== RECORDS TO USE ==
import Literature.Barriers.CriticalPhenomena.SAPSectionLines
import Literature.Barriers.CriticalPhenomena.SAPRowRational
import Literature.Barriers.CriticalPhenomena.SAPAnisotropicNotDFinite242Recurrence
import Mathlib.RingTheory.PrincipalIdealDomain
import HarnessLib

/-!
# Rechnitzer's Corollary 13 from its printed inputs: Theorem 1 (proved), Theorem 6, Lemma 10,
# Theorem 12

Companion of `SAPAnisotropicNotDFinite242Recurrence`, which vendors **Corollary 13** of
A. Rechnitzer, *Haruspicy 2* (J. Combin. Theory Ser. A 113 (2006); arXiv:math/0406450v2) as the
named fact `Rechnitzer2006_cor13` — "The factor of `Ψ_k(x)` in the denominator, `D_n(x)` of
`H_n(x)` may not appear with a power greater than `2n-6k+5`. Hence we have the following
multiplicative upper bound for `D_n(x)`: `D_n(x) ∣ ∏_{k=1}^{⌈n/3⌉} Ψ_k(x)^{2n-6k+5}`", read as
"`B_n · H_n ∈ ℚ[x]`" with `B_n = denomBound n` — and of `SAPSectionLines`, which defines the
sections and section-minimal polygons of §2.1 and vendors the printed inputs of the corollary
("This follows by combining the results of Theorems 1, 6 and 12"): `Rechnitzer2006_thm6`,
`Rechnitzer2006_lem10` (by which the product stops at `⌈n/3⌉`), `Rechnitzer2006_thm12`;
Theorem 1 is PROVED in `SAPRowRational` (`Rechnitzer2006_thm1_holds`).

This file PROVES the assembly
`Rechnitzer2006_cor13_of_thm6_lem10_thm12 : thm6 → lem10 → thm12 → Rechnitzer2006_cor13`,
i.e. the printed proof of Corollary 13: write `H_n = N/D` in lowest terms (Theorem 1 and
`gcd`); for `k ≥ 1`, if `Ψ_k^α ∣ D` with `α ≥ 1` then (Theorem 6) some section-minimal polygon
with `2n` vertical bonds has `α` sections with `2K` horizontal bonds, `k ∣ K`; if `3k ≤ n+2`,
Theorem 12 with `2n = 6k-4+2M`, `M = n+2-3k`, bounds their number by `2M+1 = 2n+5-6k`; if
`3k > n+2`, Lemma 10 (`6K-4 ≤ 2n`) excludes them. So every `Ψ_k` has exponent at most that of
`B_n` in `D`, and `D`, which divides a product of cyclotomic polynomials (Theorem 1), divides
`B_n` (`dvd_prod_cyclotomic_pow_of_forall_le`: induction on that product, the `Ψ_j` being prime
in `ℚ[x]`), whence `B_n H_n = (B_n/D) · N`.

Consequently `Rechnitzer2006_thm16` (and with it the simplicity half of Theorem 16) rests, through
`Rechnitzer2006_thm16_of_cor13_lem20_lem25`, on Theorems 6 and 12, Lemma 10, Lemma 20 and
Lemma 25 — all statements about sections, the objects now defined in `SAPSectionLines`.

## References

* A. Rechnitzer, *Haruspicy 2*, J. Combin. Theory Ser. A 113 (2006) 520–546, §2.2, Corollary 13
  and its proof. [Rechnitzer2006Haruspicy2]
-/

noncomputable section

open Finset PowerSeries Literature.Probability.LatticeModels
open scoped BigOperators Polynomial

namespace Literature.Barriers.CriticalPhenomena

open Haruspicy

/-! ### Divisors of a product of cyclotomic polynomials with bounded exponents -/

/-- **Bounded cyclotomic exponents.** If `E ∈ ℚ[x]` divides a product `∏_{j ∈ t} Ψ_j` of
cyclotomic polynomials and, for every `k ≥ 1`, `Ψ_k^α ∣ E` forces `α ≤ f k`, then `E` divides
`∏_{k ∈ F} Ψ_k^{f k}` for any finite `F` containing the indices of `t` (induction on `t`: each
`Ψ_j`, `j ≥ 1`, is prime in `ℚ[x]`, `Polynomial.cyclotomic.irreducible_rat`; `Ψ_0 = 1`). [folklore] -/
theorem dvd_prod_cyclotomic_pow_of_forall_le (t : Multiset ℕ) :
    ∀ (E : ℚ[X]) (f : ℕ → ℕ) (F : Finset ℕ), t.toFinset ⊆ F →
      E ∣ (t.map fun k => Polynomial.cyclotomic k ℚ).prod →
      (∀ k, 1 ≤ k → ∀ α, Polynomial.cyclotomic k ℚ ^ α ∣ E → α ≤ f k) →
        E ∣ ∏ k ∈ F, Polynomial.cyclotomic k ℚ ^ f k := by
  classical
  induction t using Multiset.induction_on with
  | empty =>
    intro E f F _ hE _
    simp only [Multiset.map_zero, Multiset.prod_zero] at hE
    exact (isUnit_of_dvd_one hE).dvd
  | cons j t ih =>
    intro E f F hF hE hb
    rw [Multiset.toFinset_cons, Finset.insert_subset_iff] at hF
    rw [Multiset.map_cons, Multiset.prod_cons] at hE
    by_cases hj : j = 0
    · subst hj
      rw [Polynomial.cyclotomic_zero, one_mul] at hE
      exact ih E f F hF.2 hE hb
    have hjpos : 0 < j := Nat.pos_of_ne_zero hj
    have hirr : Irreducible (Polynomial.cyclotomic j ℚ) :=
      Polynomial.cyclotomic.irreducible_rat hjpos
    by_cases hdvd : Polynomial.cyclotomic j ℚ ∣ E
    · -- `E = Ψ_j E₁`: lower the allowance of `Ψ_j` by one and induct
      obtain ⟨E₁, rfl⟩ := hdvd
      have hE₁ : E₁ ∣ (t.map fun k => Polynomial.cyclotomic k ℚ).prod :=
        (mul_dvd_mul_iff_left (Polynomial.cyclotomic_ne_zero j ℚ)).1 hE
      have hfj : 1 ≤ f j := hb j hjpos 1 (by rw [pow_one]; exact dvd_mul_right _ _)
      have hb₁ : ∀ k, 1 ≤ k → ∀ α, Polynomial.cyclotomic k ℚ ^ α ∣ E₁ →
          α ≤ Function.update f j (f j - 1) k := by
        intro k hk α hα
        by_cases hkj : k = j
        · rw [hkj] at hα ⊢
          rw [Function.update_self]
          have h' : Polynomial.cyclotomic j ℚ ^ (α + 1) ∣ Polynomial.cyclotomic j ℚ * E₁ := by
            rw [pow_succ']
            exact mul_dvd_mul_left _ hα
          have := hb j hjpos (α + 1) h'
          omega
        · rw [Function.update_of_ne hkj]
          exact hb k hk α (hα.trans (dvd_mul_left _ _))
      have hsplit : ∀ φ : ℕ → ℕ, ∏ k ∈ F, Polynomial.cyclotomic k ℚ ^ φ k =
          Polynomial.cyclotomic j ℚ ^ φ j *
            ∏ k ∈ F.erase j, Polynomial.cyclotomic k ℚ ^ φ k :=
        fun φ => (Finset.mul_prod_erase F (fun k => Polynomial.cyclotomic k ℚ ^ φ k) hF.1).symm
      have h₁ := ih E₁ (Function.update f j (f j - 1)) F hF.2 hE₁ hb₁
      rw [hsplit, Function.update_self,
        Finset.prod_congr rfl fun k hk => by rw [Function.update_of_ne (Finset.ne_of_mem_erase hk)]]
        at h₁
      rw [hsplit]
      calc Polynomial.cyclotomic j ℚ * E₁
          ∣ Polynomial.cyclotomic j ℚ * (Polynomial.cyclotomic j ℚ ^ (f j - 1) *
              ∏ k ∈ F.erase j, Polynomial.cyclotomic k ℚ ^ f k) := mul_dvd_mul_left _ h₁
        _ = Polynomial.cyclotomic j ℚ ^ f j * ∏ k ∈ F.erase j, Polynomial.cyclotomic k ℚ ^ f k := by
          rw [← mul_assoc, ← pow_succ', Nat.sub_add_cancel hfj]
    · -- `Ψ_j ∤ E`: `E` is coprime to `Ψ_j` and divides the rest
      have hcop : IsCoprime (Polynomial.cyclotomic j ℚ) E := hirr.coprime_iff_not_dvd.2 hdvd
      exact ih E f F hF.2 (hcop.symm.dvd_of_dvd_mul_left hE) hb

/-! ### Corollary 13 -/

/-- **Rechnitzer 2006, Corollary 13, from its printed inputs**: Theorem 1 (proved:
`Rechnitzer2006_thm1_holds`), Theorem 6, Lemma 10 and Theorem 12 imply
`B_n(x) · H_n(x) ∈ ℚ[x]` with `B_n = ∏_{k=1}^{⌈n/3⌉} Ψ_k^{2n-6k+5}` (`denomBound n`), i.e.
`D_n ∣ B_n` for the lowest-terms denominator `D_n` of `H_n`: "The factor of `Ψ_k(x)` in the
denominator, `D_n(x)` of `H_n(x)` may not appear with a power greater than `2n-6k+5` … This
follows by combining the results of Theorems 1, 6 and 12" (with `2n = 6k-4+2M`, `2M+1 = 2n-6k+5`;
the range `k ≤ ⌈n/3⌉` by Lemma 10). [cite: Rechnitzer2006Haruspicy2, Corollary 13] -/
theorem Rechnitzer2006_cor13_of_thm6_lem10_thm12 (h6 : Rechnitzer2006_thm6)
    (h10 : Rechnitzer2006_lem10) (h12 : Rechnitzer2006_thm12) : Rechnitzer2006_cor13 := by
  classical
  intro n hn
  obtain ⟨N', s, -, hND⟩ := Rechnitzer2006_thm1_holds n
  set D' : ℚ[X] := (s.map fun k => Polynomial.cyclotomic k ℚ).prod with hD'
  have hD'0 : D' ≠ 0 := by
    refine Multiset.prod_ne_zero fun h0 => ?_
    obtain ⟨k, -, hk⟩ := Multiset.mem_map.1 h0
    exact Polynomial.cyclotomic_ne_zero k ℚ hk
  -- lowest terms `H_n = N / D`
  set g : ℚ[X] := GCDMonoid.gcd N' D' with hg
  have hg0 : g ≠ 0 := gcd_ne_zero_of_right hD'0
  have hDg : D' = g * (D' / g) :=
    (EuclideanDomain.mul_div_cancel' hg0 (GCDMonoid.gcd_dvd_right N' D')).symm
  have hNg : N' = g * (N' / g) :=
    (EuclideanDomain.mul_div_cancel' hg0 (GCDMonoid.gcd_dvd_left N' D')).symm
  set D : ℚ[X] := D' / g with hD
  set N : ℚ[X] := N' / g with hN
  have hrep : (D : PowerSeries ℚ) * sapRowGF ℚ n = N := by
    have hg' : ((g : ℚ[X]) : PowerSeries ℚ) ≠ 0 := by simpa using hg0
    apply mul_left_cancel₀ hg'
    rw [← mul_assoc, ← Polynomial.coe_mul, ← hDg, ← Polynomial.coe_mul, ← hNg, hND]
  have hcop : IsCoprime N D := isCoprime_div_gcd_div_gcd hD'0
  have hDD' : D ∣ D' := ⟨g, by rw [mul_comm]; exact hDg⟩
  -- the exponents of `B_n`
  set e : ℕ → ℕ := fun k => if k ∈ Finset.Icc 1 ((n + 2) / 3) then 2 * n + 5 - 6 * k else 0
    with he
  -- the exponent of `Ψ_k` in `D` is at most `e k` (Theorem 6, then Theorem 12 or Lemma 10)
  have hbound : ∀ k, 1 ≤ k → ∀ α, Polynomial.cyclotomic k ℚ ^ α ∣ D → α ≤ e k := by
    intro k hk α hα
    rcases Nat.eq_zero_or_pos α with rfl | hαpos
    · exact Nat.zero_le _
    obtain ⟨w, hw, hαle⟩ := h6 n k α hn hk hαpos N D hcop hrep hα
    obtain ⟨hcan, hsm, hvc⟩ := mem_smWords.1 hw
    by_cases h3 : 3 * k ≤ n + 2
    · -- Theorem 12 with `M = n + 2 - 3k`
      have hmem : k ∈ Finset.Icc 1 ((n + 2) / 3) :=
        Finset.mem_Icc.2 ⟨hk, (Nat.le_div_iff_mul_le (by norm_num)).2 (by omega)⟩
      have hek : e k = 2 * n + 5 - 6 * k := by simp only [he, hmem, if_true]
      have hv : vcount w = 6 * k - 4 + 2 * (n + 2 - 3 * k) := by omega
      have h12' := h12 w hcan hsm k (n + 2 - 3 * k) hk hv
      have hsub : ((sections w).filter fun s => 2 * k ∣ (secHeights w s.1 s.2).card) ⊆
          ((sections w).filter fun s => 2 * k ≤ (secHeights w s.1 s.2).card) := by
        intro s hs
        rw [Finset.mem_filter] at hs ⊢
        exact ⟨hs.1, Nat.le_of_dvd (card_secHeights_pos hs.1) hs.2⟩
      have hcard := Finset.card_le_card hsub
      rw [hek]
      omega
    · -- Lemma 10: a section with `2K` bonds, `k ∣ K`, needs `6K - 4 ≤ 2n`, so `3k ≤ n + 2`
      exfalso
      obtain ⟨s, hs⟩ :=
        Finset.card_pos.1 (lt_of_lt_of_le hαpos hαle :
          0 < ((sections w).filter fun s => 2 * k ∣ (secHeights w s.1 s.2).card).card)
      rw [Finset.mem_filter] at hs
      obtain ⟨q, hq⟩ := hs.2
      have hpos := card_secHeights_pos hs.1
      have hqpos : 0 < q := by
        rcases Nat.eq_zero_or_pos q with rfl | h
        · rw [hq, mul_zero] at hpos
          exact absurd hpos (lt_irrefl 0)
        · exact h
      have h10' := h10 w hcan (k * q) (mul_pos hk hqpos) ⟨s, hs.1, by rw [hq]; ring⟩
      have hkq : k ≤ k * q := Nat.le_mul_of_pos_right k hqpos
      omega
  -- hence `D ∣ B_n`
  have hDB : D ∣ denomBound n := by
    have h1 := dvd_prod_cyclotomic_pow_of_forall_le s D e
      (s.toFinset ∪ Finset.Icc 1 ((n + 2) / 3)) Finset.subset_union_left hDD' hbound
    refine h1.trans (dvd_of_eq ?_)
    rw [denomBound, ← Finset.prod_subset (Finset.subset_union_right (s₁ := s.toFinset))
      (fun k _ hk => by simp only [he, hk, if_false, pow_zero])]
    refine Finset.prod_congr rfl fun k hk => ?_
    simp only [he, hk, if_true]
  -- and `B_n H_n = (B_n / D) N`
  obtain ⟨Q, hQ⟩ := hDB
  refine ⟨Q * N, ?_⟩
  rw [hQ, Polynomial.coe_mul, Polynomial.coe_mul, mul_assoc, mul_left_comm, hrep]

end Literature.Barriers.CriticalPhenomena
===
WHAT IS NEEDED:
When the line with "520–546, §2.2, Corollary 13" is reached in the data above, begin copying, and stop after the line with "open Haruspicy"; copy each line exactly, both ends included.

TASK OUTPUT:
* A. Rechnitzer, *Haruspicy 2*, J. Combin. Theory Ser. A 113 (2006) 520–546, §2.2, Corollary 13
  and its proof. [Rechnitzer2006Haruspicy2]
-/

noncomputable section

open Finset PowerSeries Literature.Probability.LatticeModels
open scoped BigOperators Polynomial

namespace Literature.Barriers.CriticalPhenomena

open Haruspicy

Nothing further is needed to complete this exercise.